Il Foro Romano è la più importante area archeologica di Roma, che si estende dal Campidoglio al Palatino, Già dal VII secolo a.C. in questa area si concentravano attività politiche, commerciali e religiose. Al Foro Romano si aggiunsero poi i Fori Imperiali: il Foro di Cesare, di Augusto, di Nerva, di Vespasiano e quello più imponente di Traiano, del quale sono ammirabili tuttora la Colonna e i Mercati.






(D) Campidoglio
Sin dalle origini di Roma il famoso colle ha ospitato gli uffici del potere della città ed è stato teatro di solenni celebrazioni pubbliche. Sulla piazza, concepita da Michelangelo, si affacciano tre palazzi: quello centrale, palazzo Senatorio, sede degli uffici dell'amministrazione comunale, e i due laterali, Palazzo dei Conservatori e Palazzo Nuovo, che custodiscono gli splendidi tesori dei Musei Capitolini, nella Pinacoteca sono custoditi più di 200 dipinti realizzati dal XIV al XVIII secolo da straordinari Maestri quali: Tiziano, Pietro da Cortona, Caravaggio, Guercino, Rubens, e tanti altri.
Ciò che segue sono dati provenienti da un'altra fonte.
/-- **The weighted collision count of a window is at most `Σ_i √(2E_{block(i)}(a))`** when every
block is chart-safe.  For a labelling `cl` energy-separated at time `a` (window `[a, b]`) all collisions
in `(a, b]` are intra-block (`stub_eqMomentClusterAutonomy`), so the full ordered collision sum of the
post-collisional normal relative velocities splits over the blocks, and each block contributes at most
`(#block) √(2E_block(a))` (`stub_eqMomentClusterBound`) provided it is within `1/4 - (b - a) √(2E_block)`
of some base point at time `a`; summing, `Σ_blocks (#block) √(2E_block) = Σ_i √(2E_{block(i)})` — a
STATIC, permutation-invariant functional of the window-start configuration. [folklore] -/
theorem weightedCollisionSum_le_sum_sqrt_blockEnergy {d : Type*} [Fintype d] {N : ℕ} {ε : ℝ}
    {ι : Type*} (Φ : HardSphereFlow (Torus.geometry d) ε N) {z : Config N d (UnitAddTorus d)}
    (hz : z ∈ Φ.good) (cl : Fin N → ι) {a b : ℝ} (hab : a ≤ b)
    (hsep : ∀ i j, cl i ≠ cl j →
      ε + (b - a) * (Real.sqrt (∑ k, if cl k = cl i then ‖(Φ.flow a z k).2‖ ^ 2 else 0) +
        Real.sqrt (∑ k, if cl k = cl j then ‖(Φ.flow a z k).2‖ ^ 2 else 0)) <
      Torus.euclidDist (Φ.flow a z i).1 (Φ.flow a z j).1)
    (hchart₀ : ∀ i₀, ∃ c : UnitAddTorus d, ∀ k, cl k = cl i₀ → Torus.euclidDist (Φ.flow a z k).1 c +
      (b - a) * Real.sqrt (∑ l, if cl l = cl i₀ then ‖(Φ.flow a z l).2‖ ^ 2 else 0) < 1 / 4) :
    (∑ᶠ s ∈ collisionTimes (Torus.geometry d) ε (fun t => Φ.flow t z) ∩ Ioc a b,
      ∑ i, ∑ j, (if i ≠ j ∧ ‖(Torus.geometry d).sepVec (Φ.flow s z i).1 (Φ.flow s z j).1‖ = ε then
          ⟪(Torus.geometry d).sepVec (Φ.flow s z i).1 (Φ.flow s z j).1,
            (Φ.flow s z i).2 - (Φ.flow s z j).2⟫_ℝ else 0)) ≤
    ∑ i, Real.sqrt (∑ k, if cl k = cl i then ‖(Φ.flow a z k).2‖ ^ 2 else 0) := by
  have hγ := Φ.isTrajectory z hz
  obtain ⟨hC1, -, -, -⟩ := stub_eqMomentClusterAutonomy Φ hz cl hsep
  have hfin : (collisionTimes (Torus.geometry d) ε (fun t => Φ.flow t z) ∩ Ioc a b).Finite :=
    (hγ.locFinite a b).subset (inter_subset_inter_right _ Ioc_subset_Icc_self)
  -- abbreviations: the summand, the blocks, the block speed bound
  set F : ℝ → Fin N → Fin N → ℝ := fun s i j =>
    if i ≠ j ∧ ‖(Torus.geometry d).sepVec (Φ.flow s z i).1 (Φ.flow s z j).1‖ = ε then
      ⟪(Torus.geometry d).sepVec (Φ.flow s z i).1 (Φ.flow s z j).1,
        (Φ.flow s z i).2 - (Φ.flow s z j).2⟫_ℝ else 0 with hF
  set S : ι → Finset (Fin N) := fun β => Finset.univ.filter fun k => cl k = β with hS
  set u : ι → ℝ := fun β => Real.sqrt (∑ k, if cl k = β then ‖(Φ.flow a z k).2‖ ^ 2 else 0) with hu
  -- (1) cross-block terms vanish at the collision times of `(a, b]`
  have hrow : ∀ s ∈ collisionTimes (Torus.geometry d) ε (fun t => Φ.flow t z) ∩ Ioc a b, ∀ i,
      ∑ j, F s i j = ∑ j ∈ S (cl i), F s i j := by
    intro s hs i
    rw [hS, Finset.sum_filter]
    refine Finset.sum_congr rfl fun j _ => ?_
    by_cases hcl : cl j = cl i
    · rw [if_pos hcl]
    · rw [if_neg hcl, hF]
      dsimp only
      rw [if_neg]
      rintro ⟨hij, hn⟩
      exact hcl (hC1 s ⟨hs.1, hs.2.1.le, hs.2.2⟩ i j hij (mem_contactSet.2 ⟨hγ.mem s, hn⟩)).symm
  -- (2) the per-block bound
  have hblock : ∀ β ∈ Finset.univ.image cl,
      (∑ s ∈ hfin.toFinset, ∑ i ∈ S β, ∑ j ∈ S β, F s i j) ≤ (S β).card * u β := by
    intro β hβ
    obtain ⟨i₀, -, rfl⟩ := Finset.mem_image.1 hβ
    obtain ⟨c, hc⟩ := hchart₀ i₀
    have h := stub_eqMomentClusterBound Φ hz cl i₀ c hab hsep hc
    rw [finsum_mem_eq_finite_toFinset_sum _ hfin] at h
    exact h
  -- (3) bookkeeping: rows are grouped by blocks, and the block sums are summed over the blocks
  calc (∑ᶠ s ∈ collisionTimes (Torus.geometry d) ε (fun t => Φ.flow t z) ∩ Ioc a b, ∑ i, ∑ j, F s i j)
      = ∑ s ∈ hfin.toFinset, ∑ i, ∑ j ∈ S (cl i), F s i j := by
        rw [finsum_mem_eq_finite_toFinset_sum _ hfin]
        exact Finset.sum_congr rfl fun s hs => Finset.sum_congr rfl fun i _ =>
          hrow s (hfin.mem_toFinset.1 hs) i
    _ = ∑ s ∈ hfin.toFinset, ∑ β ∈ Finset.univ.image cl, ∑ i ∈ S β, ∑ j ∈ S β, F s i j := by
        refine Finset.sum_congr rfl fun s _ => ?_
        rw [← Finset.sum_fiberwise_of_maps_to (fun i _ => Finset.mem_image_of_mem cl (Finset.mem_univ i))]
        refine Finset.sum_congr rfl fun β _ => Finset.sum_congr rfl fun i hi => ?_
        rw [(Finset.mem_filter.1 hi).2]
    _ = ∑ β ∈ Finset.univ.image cl, ∑ s ∈ hfin.toFinset, ∑ i ∈ S β, ∑ j ∈ S β, F s i j :=
        Finset.sum_comm
    _ ≤ ∑ β ∈ Finset.univ.image cl, (S β).card * u β := Finset.sum_le_sum hblock
    _ = ∑ β ∈ Finset.univ.image cl, ∑ i ∈ S β, u β := by
        refine Finset.sum_congr rfl fun β _ => ?_
        rw [Finset.sum_const, nsmul_eq_mul]
    _ = ∑ i, u (cl i) :=
        Finset.sum_fiberwise_of_maps_to' (fun i _ => Finset.mem_image_of_mem cl (Finset.mem_univ i)) u
import Summits.BirchSwinnertonDyer.BirchSwinnertonDyer.Theorems.EisensteinPrimesAcTwistDeformationCurveSurAtVbar
import Summits.BirchSwinnertonDyer.BirchSwinnertonDyer.Theorems.EisensteinPrimesAcTwistDeformationCurveSUROfTate
import Literature.NumberTheory.IwasawaTheory.Greenberg2006.CohomologyCofiniteGenerationLeTwoOfTate
import HarnessLib

/-!
# T28 re-typing (`OfTate`) of `EisensteinPrimesAcTwistDeformationCurveSurAtVbar.lean`

Route `EisensteinPrimes` (rung K5), crux 2 `GoodLatticeBDPValue` (stmt-BirchSwinnertonDyer-19032), line `halves`;
cell `bsd-eis`, seat `bsd-line-x1-p1` LEAD g8, lane «T28 / TATE RE-PLUMB» (helper, `--supports`).

This file re-types, token for token, the theorems of `EisensteinPrimesAcTwistDeformationCurveSurAtVbar` that carry
Greenberg 2006 Prop. 3.2 BY NAME (`h32 : (∀ (L : Type) [Field L] [NumberField L], Literature.NumberTheory.GaloisCohomology.tateGlobalEulerPoincareCharacteristic L)`, cofinite generation of
`Hⁱ(K_Σ/K, 𝒟)` / `Hⁱ(K_v, 𝒟)` for EVERY `i`, every number field, every prime) with that hypothesis replaced by
Tate's global Euler–Poincaré characteristic BY NAME for every number field
(`h32 : ∀ L, GaloisCohomology.tateGlobalEulerPoincareCharacteristic L`, Milne ADT I Thm. 5.1): on this line
Prop. 3.2 is read in degrees `i ≤ 2` only (global clause; the local clause is the unconditional
`Greenberg2006.prop32_local_holds`), and in those degrees it follows from Tate's formula alone
(`Greenberg2006.prop32_global_le_two_of_tate`, file `CohomologyCofiniteGenerationLeTwoOfTate`: `H⁰`/`H¹` of
`G_{K,S}` with finite coefficients are finite unconditionally, `H²` by Tate, and Greenberg's dévissage for `Hⁿ`
involves `Hⁿ`, `Hⁿ⁻¹` only).  Statements are otherwise VERBATIM (same binder order, new names `<name>_ofTate`);
proofs are the tree proofs with the two reading lemmas substituted and the re-typed callees called.
EFFECT for the crux: Harari Thm. 17.13 (a) (`poitouTate_restricted_three_le`) is no longer consumed through
Prop. 3.2 at every number field, only at totally complex fields (Greenberg 2006 Prop. 4.1 is typed totally
imaginary; `cd_p ≤ 2` and the `H²` bookkeeping at the imaginary quadratic `K`), which is what the tree's
class-formation road (`RestrictedRamificationCdTwoOfH3Mu`, lane PT3-TC) proves.

Theorems only; no definition, no named fact, no `sorry`, no instance. HONEST FRAMING: conditional on the PUBLISHED
named facts carried as hypotheses; closes nothing by itself; no summit statement / BSD / the crux is proved here.

## References
* R. Greenberg, *On the structure of certain Galois cohomology groups*, Doc. Math. Extra Vol. Coates (2006), Prop. 3.2 (p. 358). [Greenberg2006]
* J. S. Milne, *Arithmetic Duality Theorems*, 2nd ed. (2006), I Thm. 5.1 (p. 67). [MilneADT2006]
* (the references of the re-typed file apply verbatim)
-/

set_option autoImplicit false

noncomputable section

open scoped Classical
open NumberField IsDedekindDomain Field Multiplicative PowerSeries WeierstrassCurve
open Literature.NumberTheory.EllipticCurves Literature.NumberTheory.EllipticCurves.GreenbergSelmer
  Literature.NumberTheory.EllipticCurves.GreenbergVatsal2000 Literature.NumberTheory.GaloisRepresentations
  Literature.NumberTheory.EllipticCurves.KellerYin2024 Literature.NumberTheory.EllipticCurves.IwasawaDual
  Literature.NumberTheory.EllipticCurves.Castella2018.AcSelmer
  Literature.NumberTheory.IwasawaTheory Literature.NumberTheory.IwasawaTheory.Greenberg2016
  Literature.NumberTheory.IwasawaTheory.Greenberg2006
  Summit.BirchSwinnertonDyer.BirchSwinnertonDyer.Theorems.GreenbergFullAtSelmer
  Summit.BirchSwinnertonDyer.BirchSwinnertonDyer.Theorems.AcTwistDeformationResidualPair

namespace Summit.BirchSwinnertonDyer.BirchSwinnertonDyer.Theorems.AcTwistDeformation

section CurveSurAtVbar

variable {K : Type} [Field K] [NumberField K] {p : ℕ} [Fact p.Prime]

/-- **[T28 `OfTate` re-typing: Greenberg 2006 Prop. 3.2 by name ↦ Milne ADT I Thm. 5.1 by name (Prop. 3.2 is read in degrees ≤ 2 only, `prop32_global_le_two_of_tate`).]** [cite: MilneADT2006, I Thm. 5.1 (p. 67)] **S2 = SUR_f AT `v̄` FROM THE FIVE GREENBERG FACTS + [PWL-θ]'s first clause, BY NAME.** See the module
docstring: for `E = W/ℚ` base-changed to the imaginary quadratic `K` ((Heeg) for `N_E`), `2 < p = v v̄`, `κ`
anticyclotomic with topological generator `γ`, a residual pair of `E[p]` over `K`, `Sf` the places over `N_E`,
the `Sf`-imprimitive cotorsion hypotheses of the two characters, and Greenberg 2016 Prop. 2.6.3 / Greenberg
2006 Props. 4.1, 4.2, §5 A, 3.2 by name: there is `c : ℕ` with `κ(D_v̄) = p^c ℤ_p` exactly and, for every
`y : ℕ → H¹(ker κ ⊓ D_v̄, E_K[p^∞])`, some `u ∈ unramifiedOutside κ.kerSubgroup (E_K.geomPrimaryTorsion p) p ↑Sf`,
locally trivial above every `w ∈ Sf`, `w ∤ p`, with `res_{ker κ ⊓ D_v̄}(conj_{γ^i} u) = y i` for all `i < p^c`.
[cite: Greenberg2016Selmer, Prop. 2.6.3 (c) (§2.6 p. 10), §4.3 pp. 20–21] [cite: Greenberg2006, Thm. 3 p. 342, Props. 3.2, 4.1, 4.2, §5 A]
[cite: PollackWeston2011, App. A Prop. A.2] [cite: KellerYin2024, Rem. 1.4.2 (arXiv:2402.12781v2 TeX L1130–1140)] -/
theorem curve_exists_forall_resOfLe_conjH1_pow_eq_at_vbar_ofTate (h263 : prop263_sur_of_crk)
    (h41 : prop41_globalEulerPoincareCorank) (h42 : prop42_localEulerPoincareCorank)
    (h5A : sec5A_localH2_subsingleton_of_LOC1) (h32 : (∀ (L : Type) [Field L] [NumberField L], Literature.NumberTheory.GaloisCohomology.tateGlobalEulerPoincareCharacteristic L))
    (W : WeierstrassCurve ℚ) [W.IsElliptic] (hp : 2 < p) (hK : IsImaginaryQuadratic K)
    (hH : SatisfiesHeegnerHypothesis (W.conductorNorm ℤ) K)
    {ι : K →+* ℚ_[p]} {v vbar : HeightOneSpectrum (𝓞 K)}
    (hvι : ∀ x : 𝓞 K, x ∈ v.asIdeal ↔ ‖ι (x : K)‖ < 1)
    (hvbar : ((p : ℕ) : 𝓞 K) ∈ vbar.asIdeal) (hne : vbar ≠ v)
    (κ : ZpExtension K p) (hκ : κ.IsAnticyclotomic) (γ : absoluteGaloisGroup K)
    [hγ : Fact (κ.IsTopGenerator γ)]
    {θsub θquot : FramedGaloisRep K (padicCoeffIntegers (∅ : Set (PadicAlgCl p))) 1}
    (hpair : IsResidualPairOver (W.baseChange K) p θsub θquot)
    (Sf : Finset (HeightOneSpectrum (𝓞 K)))
    (hSf : ∀ w : HeightOneSpectrum (𝓞 K), w ∈ Sf ↔ ((W.conductorNorm ℤ : ℤ) : 𝓞 K) ∈ w.asIdeal)
    (hSsub : ∀ D : DatumDualData κ γ (charModule (∅ : Set (PadicAlgCl p)) θsub)
      (bdpData (charModule (∅ : Set (PadicAlgCl p)) θsub) p vbar) (↑Sf : Set (HeightOneSpectrum (𝓞 K))),
      Module.Finite (IwasawaAlgebra p) D.X ∧ Module.IsTorsion (IwasawaAlgebra p) D.X ∧
        muInvariant p D.X = 0)
    (hSquot : ∀ D : DatumDualData κ γ (charModule (∅ : Set (PadicAlgCl p)) θquot)
      (bdpData (charModule (∅ : Set (PadicAlgCl p)) θquot) p vbar) (↑Sf : Set (HeightOneSpectrum (𝓞 K))),
      Module.Finite (IwasawaAlgebra p) D.X ∧ Module.IsTorsion (IwasawaAlgebra p) D.X ∧
        muInvariant p D.X = 0) :
    ∃ c : ℕ, (∃ δ ∈ decomp (K := K) vbar, (κ δ).toAdd = (p : ℤ_[p]) ^ c) ∧
      (∀ δ ∈ decomp (K := K) vbar, (p : ℤ_[p]) ^ c ∣ (κ δ).toAdd) ∧
      ∀ y : ℕ → subgroupH1 (κ.kerSubgroup ⊓ decomp (K := K) vbar) ((W.baseChange K).geomPrimaryTorsion p),
        ∃ u ∈ unramifiedOutside κ.kerSubgroup ((W.baseChange K).geomPrimaryTorsion p) p
            (↑Sf : Set (HeightOneSpectrum (𝓞 K))),
          (∀ w ∈ Sf, ((p : ℕ) : 𝓞 K) ∉ w.asIdeal → ∀ σ : absoluteGaloisGroup K,
            conjH1 κ.kerSubgroup ((W.baseChange K).geomPrimaryTorsion p) σ u ∈
              awayKer κ.kerSubgroup ((W.baseChange K).geomPrimaryTorsion p) w) ∧
          ∀ i : ℕ, i < p ^ c →
            resOfLe ((W.baseChange K).geomPrimaryTorsion p)
              (inf_le_left : κ.kerSubgroup ⊓ decomp (K := K) vbar ≤ κ.kerSubgroup)
              (conjH1 κ.kerSubgroup ((W.baseChange K).geomPrimaryTorsion p) (γ ^ i) u) = y i := by
  haveI hEK : (W.baseChange K).IsElliptic := inferInstanceAs (W.map (algebraMap ℚ K)).IsElliptic
  have hv : ((p : ℕ) : 𝓞 K) ∈ v.asIdeal := IwasawaTwoVariable.natCast_mem_asIdeal_of_norm_iff hvι
  -- `v̄` is finitely decomposed in `K_∞`: `κ(D_v̄) = p^c ℤ_p` exactly
  have hdec : ¬ decomp (K := K) vbar ≤ κ.kerSubgroup := fun hle ↦ by
    obtain ⟨σ, hσ⟩ := exists_local_apply_ne_one_of_natCast_mem hK κ hvbar
    exact hσ (ZpExtension.mem_kerSubgroup.mp (hle ((mem_decomp_iff vbar _).mpr ⟨σ, rfl⟩)))
  obtain ⟨c, ⟨d₀, hd₀⟩, -, hdvd⟩ :=
    UniversalToricDescentSigmaLocalStabilizer.exists_pow_and_forall_dvd_of_not_le κ vbar hdec
  have hd₀' : ∃ δ ∈ decomp (K := K) vbar, (κ δ).toAdd = (p : ℤ_[p]) ^ c := ⟨d₀, d₀.2, hd₀⟩
  have hdiv' : ∀ δ ∈ decomp (K := K) vbar, (p : ℤ_[p]) ^ c ∣ (κ δ).toAdd := fun δ hδ ↦ hdvd ⟨δ, hδ⟩
  refine ⟨c, hd₀', hdiv', fun y ↦ ?_⟩
  -- `S = {v, v̄} ∪ Sf` contains the places above `p` and the bad places of `E_K`
  set S : Set (HeightOneSpectrum (𝓞 K)) := (↑(insert v (insert vbar Sf)) : Set (HeightOneSpectrum (𝓞 K)))
    with hSdef
  have hS : ∀ w : HeightOneSpectrum (𝓞 K), ((p : ℕ) : 𝓞 K) ∈ w.asIdeal → w ∈ S :=
    mem_insert_insert_of_natCast_mem hK hv hvbar hne Sf
  have hSfS : ∀ w ∈ Sf, w ∈ S := fun w hw ↦ by
    rw [hSdef, Finset.coe_insert, Finset.coe_insert]
    exact Or.inr (Or.inr (Finset.mem_coe.mpr hw))
  have hgoodN : ∀ w : HeightOneSpectrum (𝓞 K), w ∉ Sf → (W.baseChange K).HasGoodReductionAt w := fun w hw ↦
    EisensteinPrimesMuLambda.hasGoodReductionAt_baseChange_of_conductorNorm_notMem W w fun h ↦ hw ((hSf w).mpr h)
  have hSbad : ∀ w : HeightOneSpectrum (𝓞 K), ¬ (W.baseChange K).HasGoodReductionAt w → w ∈ S :=
    fun w hw ↦ hSfS w (by_contra fun hw' ↦ hw (hgoodN w hw'))
  have hgood : ∀ w : HeightOneSpectrum (𝓞 K), w ∉ S → ((p : ℕ) : 𝓞 K) ∉ w.asIdeal →
      (W.baseChange K).HasGoodReductionAt w := fun w hw _ ↦ hgoodN w fun h ↦ hw (hSfS w h)
  -- the model `ρ₀` of `E_K[p^∞]` over `G_{K,S}` (Néron–Ogg–Shafarevich)
  have hNS : ∀ n ∈ ramificationSubgroup K S, ∀ P : PrimaryTorsion (W.baseChange K).geomPoints p, n • P = P :=
    fun n hn P ↦ SignedBaseChangeAcDivCurveModel.smul_primaryTorsion_eq_of_mem_ramificationSubgroup
      (W.baseChange K) p S hSbad hS hn P
  obtain ⟨ρ₀, hρ₀⟩ := SignedBaseChangeAcDivCurveModel.exists_continuousRep_primaryTorsion (W.baseChange K) p S hNS
  -- the canonical (discrete) topological instances of the arena
  letI tΛ : TopologicalSpace (PowerSeries ℤ_[p]) := ⊥
  haveI : DiscreteTopology (PowerSeries ℤ_[p]) := ⟨rfl⟩
  haveI : IsTopologicalRing (PowerSeries ℤ_[p]) := inferInstance
  haveI : IsTopologicalAddGroup (BigRepModule ℤ_[p] p (PrimaryTorsion (W.baseChange K).geomPoints p)) :=
    inferInstance
  haveI : ContinuousSMul (PowerSeries ℤ_[p]) (BigRepModule ℤ_[p] p (PrimaryTorsion (W.baseChange K).geomPoints p)) :=
    inferInstance
  -- `K` imaginary quadratic
  haveI := hK.2
  have hKc : ∀ w : InfinitePlace K, w.IsComplex := IsTotallyComplex.isComplex
  -- `corank_Λ S_{𝓛_v}(K, 𝐃_E) = 0` from the cotorsion of `X_ac` (p635638)
  obtain ⟨-, hXfin, hXtor, -⟩ :=
    Thm141TorsionClauses.moduleFinite_isTorsion_muInvariant_eq_zero_of_forall_dualData W hp K hK vbar hvbar κ
      hκ γ hpair Sf hSf hSsub hSquot
  obtain ⟨hSel, -⟩ := hasCorank_fullAtSelmer_zero_of_xAc S (W.baseChange K) hS κ ρ₀ hρ₀ hKc hv hvbar hne
    hgood hXfin hXtor
  -- SUR(`𝐃_E`, `𝓛_v`)
  have hSUR := primaryTorsion_fullAt_SUR_ofTate (W.baseChange K) hS κ ρ₀ h263 h41 h42 h5A h32 (Finset.finite_toSet _)
    hK (exists_local_apply_ne_one_of_mem_insert_insert hK hp hH κ hκ hv hvbar Sf hSf) hne hv hvbar hSel
  -- the Shapiro descent with `ψ = id`
  let ψ : PrimaryTorsion (W.baseChange K).geomPoints p ≃+ (W.baseChange K).geomPrimaryTorsion p :=
    AddEquiv.refl _
  have hψ : ∀ (σ : absoluteGaloisGroup K) (a : PrimaryTorsion (W.baseChange K).geomPoints p),
      ψ (ρ₀ (toUnramifiedQuot K S σ) a) = σ • ψ a := fun σ a ↦ by rw [hρ₀]; rfl
  have hA : ∀ a : PrimaryTorsion (W.baseChange K).geomPoints p, ∃ k : ℕ, p ^ k • a = 0 := fun a ↦ by
    obtain ⟨k, hk⟩ := a.exists_pow_smul_eq_zero
    exact ⟨k, PrimaryTorsion.ext (by rw [PrimaryTorsion.val_nsmul]; exact hk)⟩
  obtain ⟨F, hF⟩ := exists_shapiroDescent S hS κ ρ₀ ψ hψ
  -- the target family, supported at `v̄`; representatives `γ^i`
  let y' : ∀ w : HeightOneSpectrum (𝓞 K), ℕ →
      subgroupH1 (κ.kerSubgroup ⊓ decomp (K := K) w) ((W.baseChange K).geomPrimaryTorsion p) :=
    fun w i ↦ if hw : w = vbar then hw ▸ y i else 0
  have hy' : ∀ i : ℕ, y' vbar i = y i := fun i ↦ by simp [y']
  have hσrep : ∀ w ∈ ({vbar} : Finset (HeightOneSpectrum (𝓞 K))), ∀ i : ℕ, i < p ^ (fun _ ↦ c) w →
      (κ ((fun (_ : HeightOneSpectrum (𝓞 K)) (i : ℕ) ↦ γ ^ i) w i)).toAdd = (i : ℤ_[p]) := fun w _ i _ ↦ by
    change (κ (γ ^ i)).toAdd = (i : ℤ_[p])
    rw [map_pow, show κ γ = Multiplicative.ofAdd 1 from hγ.out, ← ofAdd_nsmul, toAdd_ofAdd, nsmul_one]
  have hvbarS : ∀ w ∈ ({vbar} : Finset (HeightOneSpectrum (𝓞 K))), w ∈ S := fun w hw ↦ by
    rw [Finset.mem_singleton] at hw
    subst hw
    exact hS w hvbar
  have hvbarv : ∀ w ∈ ({vbar} : Finset (HeightOneSpectrum (𝓞 K))), w ≠ v := fun w hw ↦ by
    rw [Finset.mem_singleton] at hw
    subst hw
    exact hne
  obtain ⟨u, hunr, haway, hev⟩ := exists_mem_unramifiedOutside_forall_resOfLe_conjH1_eq_of_SUR S hS κ ρ₀ ψ hψ
    hv hSUR hA hF {vbar} hvbarS hvbarv (fun _ ↦ c)
    (fun w hw ↦ by rw [Finset.mem_singleton] at hw; subst hw; exact hdiv')
    (fun w hw ↦ by rw [Finset.mem_singleton] at hw; subst hw; exact hd₀') (fun _ i ↦ γ ^ i) hσrep y'
  refine ⟨u, ?_, fun w hw hpw σ ↦ ?_, fun i hi ↦ (hev vbar (Finset.mem_singleton_self vbar) i hi).trans (hy' i)⟩
  · -- unramified outside `{v̄} ∪ {w ∣ p}` ⇒ unramified outside `Sf ∪ {w ∣ p}`
    rw [mem_unramifiedOutside_iff] at hunr ⊢
    intro w _ hpw σ
    exact hunr w (fun hw ↦ hpw (by
      rw [Finset.coe_singleton, Set.mem_singleton_iff] at hw
      exact hw ▸ hvbar)) hpw σ
  · -- locally trivial above `w ∈ Sf`, `w ∤ p`
    refine haway w (hSfS w hw) (fun h' ↦ hpw (h' ▸ hv)) (fun hw' ↦ ?_) σ
    rw [Finset.mem_singleton] at hw'
    exact hpw (hw' ▸ hvbar)

end CurveSurAtVbar

end Summit.BirchSwinnertonDyer.BirchSwinnertonDyer.Theorems.AcTwistDeformation

end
Al centro della piazza si può ammirare la copia della statua bronzea di Marco Aurelio, sopravvissuta alla distruzione perchè si pensava rappresentasse l'imperatore cristiano Costantino. Il basamento è stato realizzato da Michelangelo e l'originale si trova nei Musei adiacenti.Un camminamento recentemente aperto al pubblico congiunge la Piazza del Campidoglio alla terrazze del Vittoriano dalle quali si può godere di una incomparabile vista a 360° sulla città. Il Vittoriano, o Monumento a Vittorio Emanuele II, primo re d'Italia, è interamente accessibile sia nei suoi spazi esterni che interni (Sacrario delle Bandiere, Museo del Risorgimento) e la visita è gratuita. Il complesso monumentale fu inaugurato nel 1911 in occasione del primo cinquantenario dell'Unità d'Italia e dal 1921 conserva le spoglie del Milite Ignoto.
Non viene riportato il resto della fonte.